RECORDED DATA Block Start

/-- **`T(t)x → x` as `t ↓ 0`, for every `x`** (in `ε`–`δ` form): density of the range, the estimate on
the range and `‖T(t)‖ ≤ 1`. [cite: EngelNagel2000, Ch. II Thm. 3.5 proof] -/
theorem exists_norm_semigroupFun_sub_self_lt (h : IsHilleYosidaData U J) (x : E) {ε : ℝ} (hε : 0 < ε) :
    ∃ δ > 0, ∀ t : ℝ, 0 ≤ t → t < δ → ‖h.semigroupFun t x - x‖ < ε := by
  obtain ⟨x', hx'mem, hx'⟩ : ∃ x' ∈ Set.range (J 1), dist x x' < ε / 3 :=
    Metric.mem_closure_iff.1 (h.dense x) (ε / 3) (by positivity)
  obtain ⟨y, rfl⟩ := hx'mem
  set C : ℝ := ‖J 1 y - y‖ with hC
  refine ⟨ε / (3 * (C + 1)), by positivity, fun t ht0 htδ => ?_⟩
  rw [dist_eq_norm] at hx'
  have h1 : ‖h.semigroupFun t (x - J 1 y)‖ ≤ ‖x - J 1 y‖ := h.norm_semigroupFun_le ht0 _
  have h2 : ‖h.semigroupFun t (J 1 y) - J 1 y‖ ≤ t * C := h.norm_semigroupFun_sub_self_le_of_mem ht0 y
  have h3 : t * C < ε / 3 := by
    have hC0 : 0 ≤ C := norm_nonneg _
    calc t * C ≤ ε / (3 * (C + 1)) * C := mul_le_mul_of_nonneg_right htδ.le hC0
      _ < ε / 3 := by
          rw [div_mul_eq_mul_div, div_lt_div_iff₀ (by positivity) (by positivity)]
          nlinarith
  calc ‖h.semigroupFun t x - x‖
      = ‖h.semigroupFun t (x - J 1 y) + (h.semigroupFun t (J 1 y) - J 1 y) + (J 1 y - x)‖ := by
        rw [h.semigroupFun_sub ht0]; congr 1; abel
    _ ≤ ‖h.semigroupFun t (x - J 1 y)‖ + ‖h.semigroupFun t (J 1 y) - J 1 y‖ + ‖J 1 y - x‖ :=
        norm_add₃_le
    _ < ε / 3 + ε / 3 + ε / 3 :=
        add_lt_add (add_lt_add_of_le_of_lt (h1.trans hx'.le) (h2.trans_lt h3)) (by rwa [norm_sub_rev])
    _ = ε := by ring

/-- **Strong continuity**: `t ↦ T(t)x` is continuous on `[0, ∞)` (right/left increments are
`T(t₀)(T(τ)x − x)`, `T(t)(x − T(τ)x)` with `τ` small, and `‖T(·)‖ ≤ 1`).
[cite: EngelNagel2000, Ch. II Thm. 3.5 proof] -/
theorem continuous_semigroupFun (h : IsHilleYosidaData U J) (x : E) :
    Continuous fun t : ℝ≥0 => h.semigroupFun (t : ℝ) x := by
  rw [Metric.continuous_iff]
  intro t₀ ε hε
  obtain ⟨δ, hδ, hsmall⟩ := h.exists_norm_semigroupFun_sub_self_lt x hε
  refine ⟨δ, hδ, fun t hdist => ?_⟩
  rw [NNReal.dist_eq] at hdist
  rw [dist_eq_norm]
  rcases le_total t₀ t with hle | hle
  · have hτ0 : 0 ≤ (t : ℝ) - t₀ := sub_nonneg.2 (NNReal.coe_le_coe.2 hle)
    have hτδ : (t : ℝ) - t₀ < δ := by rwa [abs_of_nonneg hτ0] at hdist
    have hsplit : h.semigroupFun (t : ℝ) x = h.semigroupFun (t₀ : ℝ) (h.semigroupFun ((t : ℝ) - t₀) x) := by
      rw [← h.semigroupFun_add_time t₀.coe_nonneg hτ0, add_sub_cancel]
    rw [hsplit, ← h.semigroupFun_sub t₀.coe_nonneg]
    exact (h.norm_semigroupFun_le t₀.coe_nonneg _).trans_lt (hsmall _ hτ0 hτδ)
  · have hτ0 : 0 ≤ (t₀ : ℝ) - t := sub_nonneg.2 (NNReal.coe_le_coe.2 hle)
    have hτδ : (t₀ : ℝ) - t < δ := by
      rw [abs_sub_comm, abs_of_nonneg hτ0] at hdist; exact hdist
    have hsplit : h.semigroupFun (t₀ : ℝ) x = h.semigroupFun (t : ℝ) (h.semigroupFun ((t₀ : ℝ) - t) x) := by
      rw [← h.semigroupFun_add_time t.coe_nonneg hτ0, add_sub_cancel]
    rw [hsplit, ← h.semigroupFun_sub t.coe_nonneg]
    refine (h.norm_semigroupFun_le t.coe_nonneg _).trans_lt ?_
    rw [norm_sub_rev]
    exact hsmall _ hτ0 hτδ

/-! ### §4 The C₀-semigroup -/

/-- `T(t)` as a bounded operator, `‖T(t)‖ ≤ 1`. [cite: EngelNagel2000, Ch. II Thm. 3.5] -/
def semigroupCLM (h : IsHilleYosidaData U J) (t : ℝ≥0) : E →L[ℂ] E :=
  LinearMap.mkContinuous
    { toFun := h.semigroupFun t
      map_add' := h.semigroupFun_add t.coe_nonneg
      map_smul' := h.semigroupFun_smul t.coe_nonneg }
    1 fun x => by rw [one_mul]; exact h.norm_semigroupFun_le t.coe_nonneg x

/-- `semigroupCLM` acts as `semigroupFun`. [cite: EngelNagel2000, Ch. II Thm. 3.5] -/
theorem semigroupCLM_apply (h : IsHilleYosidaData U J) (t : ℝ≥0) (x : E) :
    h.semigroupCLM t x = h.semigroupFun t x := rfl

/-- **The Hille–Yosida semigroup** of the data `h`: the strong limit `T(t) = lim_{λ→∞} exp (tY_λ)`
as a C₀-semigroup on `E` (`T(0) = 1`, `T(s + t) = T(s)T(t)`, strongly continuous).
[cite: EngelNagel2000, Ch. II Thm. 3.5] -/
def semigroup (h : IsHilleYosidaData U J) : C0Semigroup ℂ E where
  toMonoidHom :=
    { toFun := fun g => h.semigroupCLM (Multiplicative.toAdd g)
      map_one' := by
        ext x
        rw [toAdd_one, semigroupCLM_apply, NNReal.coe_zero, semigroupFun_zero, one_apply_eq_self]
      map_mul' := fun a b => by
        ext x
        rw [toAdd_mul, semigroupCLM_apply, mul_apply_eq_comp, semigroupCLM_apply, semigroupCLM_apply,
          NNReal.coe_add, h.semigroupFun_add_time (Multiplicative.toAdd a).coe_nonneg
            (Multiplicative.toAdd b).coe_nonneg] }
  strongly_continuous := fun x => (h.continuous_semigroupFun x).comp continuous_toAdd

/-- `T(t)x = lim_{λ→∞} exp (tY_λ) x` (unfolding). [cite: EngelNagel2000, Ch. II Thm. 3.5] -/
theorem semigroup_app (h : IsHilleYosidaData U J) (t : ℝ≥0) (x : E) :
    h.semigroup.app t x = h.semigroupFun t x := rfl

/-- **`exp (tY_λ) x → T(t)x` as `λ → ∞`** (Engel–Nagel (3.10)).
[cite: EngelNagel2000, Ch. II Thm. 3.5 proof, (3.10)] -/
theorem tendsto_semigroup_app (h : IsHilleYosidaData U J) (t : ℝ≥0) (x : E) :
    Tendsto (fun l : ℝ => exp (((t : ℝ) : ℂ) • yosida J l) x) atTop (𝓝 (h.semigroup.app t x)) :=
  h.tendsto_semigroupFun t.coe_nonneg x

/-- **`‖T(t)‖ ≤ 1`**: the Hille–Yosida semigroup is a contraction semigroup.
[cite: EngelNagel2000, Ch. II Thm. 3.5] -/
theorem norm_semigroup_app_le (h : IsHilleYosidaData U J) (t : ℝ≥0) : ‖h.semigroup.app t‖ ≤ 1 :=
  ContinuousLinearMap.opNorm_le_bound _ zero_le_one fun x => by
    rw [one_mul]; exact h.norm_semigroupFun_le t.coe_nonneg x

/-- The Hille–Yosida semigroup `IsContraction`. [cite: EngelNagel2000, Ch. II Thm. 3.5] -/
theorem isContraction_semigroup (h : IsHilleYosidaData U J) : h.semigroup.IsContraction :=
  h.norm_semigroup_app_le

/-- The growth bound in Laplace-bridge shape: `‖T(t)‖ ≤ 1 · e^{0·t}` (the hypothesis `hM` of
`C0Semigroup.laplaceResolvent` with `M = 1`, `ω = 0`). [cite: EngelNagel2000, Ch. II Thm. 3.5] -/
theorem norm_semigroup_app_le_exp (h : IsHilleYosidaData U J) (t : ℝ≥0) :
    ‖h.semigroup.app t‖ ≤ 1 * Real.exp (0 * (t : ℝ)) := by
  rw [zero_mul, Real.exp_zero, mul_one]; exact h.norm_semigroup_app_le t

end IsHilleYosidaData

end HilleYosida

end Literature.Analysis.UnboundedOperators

RECORDED DATA Block End

(EXERCISE) Take the listing above and repeat exactly the lines from the one containing "rw [dist_eq_norm] at hx'" through the one containing "have hC0 : 0 ≤ C := norm_nonneg _", both included.

(RESPONSE TO THE EXERCISE)
  rw [dist_eq_norm] at hx'
  have h1 : ‖h.semigroupFun t (x - J 1 y)‖ ≤ ‖x - J 1 y‖ := h.norm_semigroupFun_le ht0 _
  have h2 : ‖h.semigroupFun t (J 1 y) - J 1 y‖ ≤ t * C := h.norm_semigroupFun_sub_self_le_of_mem ht0 y
  have h3 : t * C < ε / 3 := by
    have hC0 : 0 ≤ C := norm_nonneg _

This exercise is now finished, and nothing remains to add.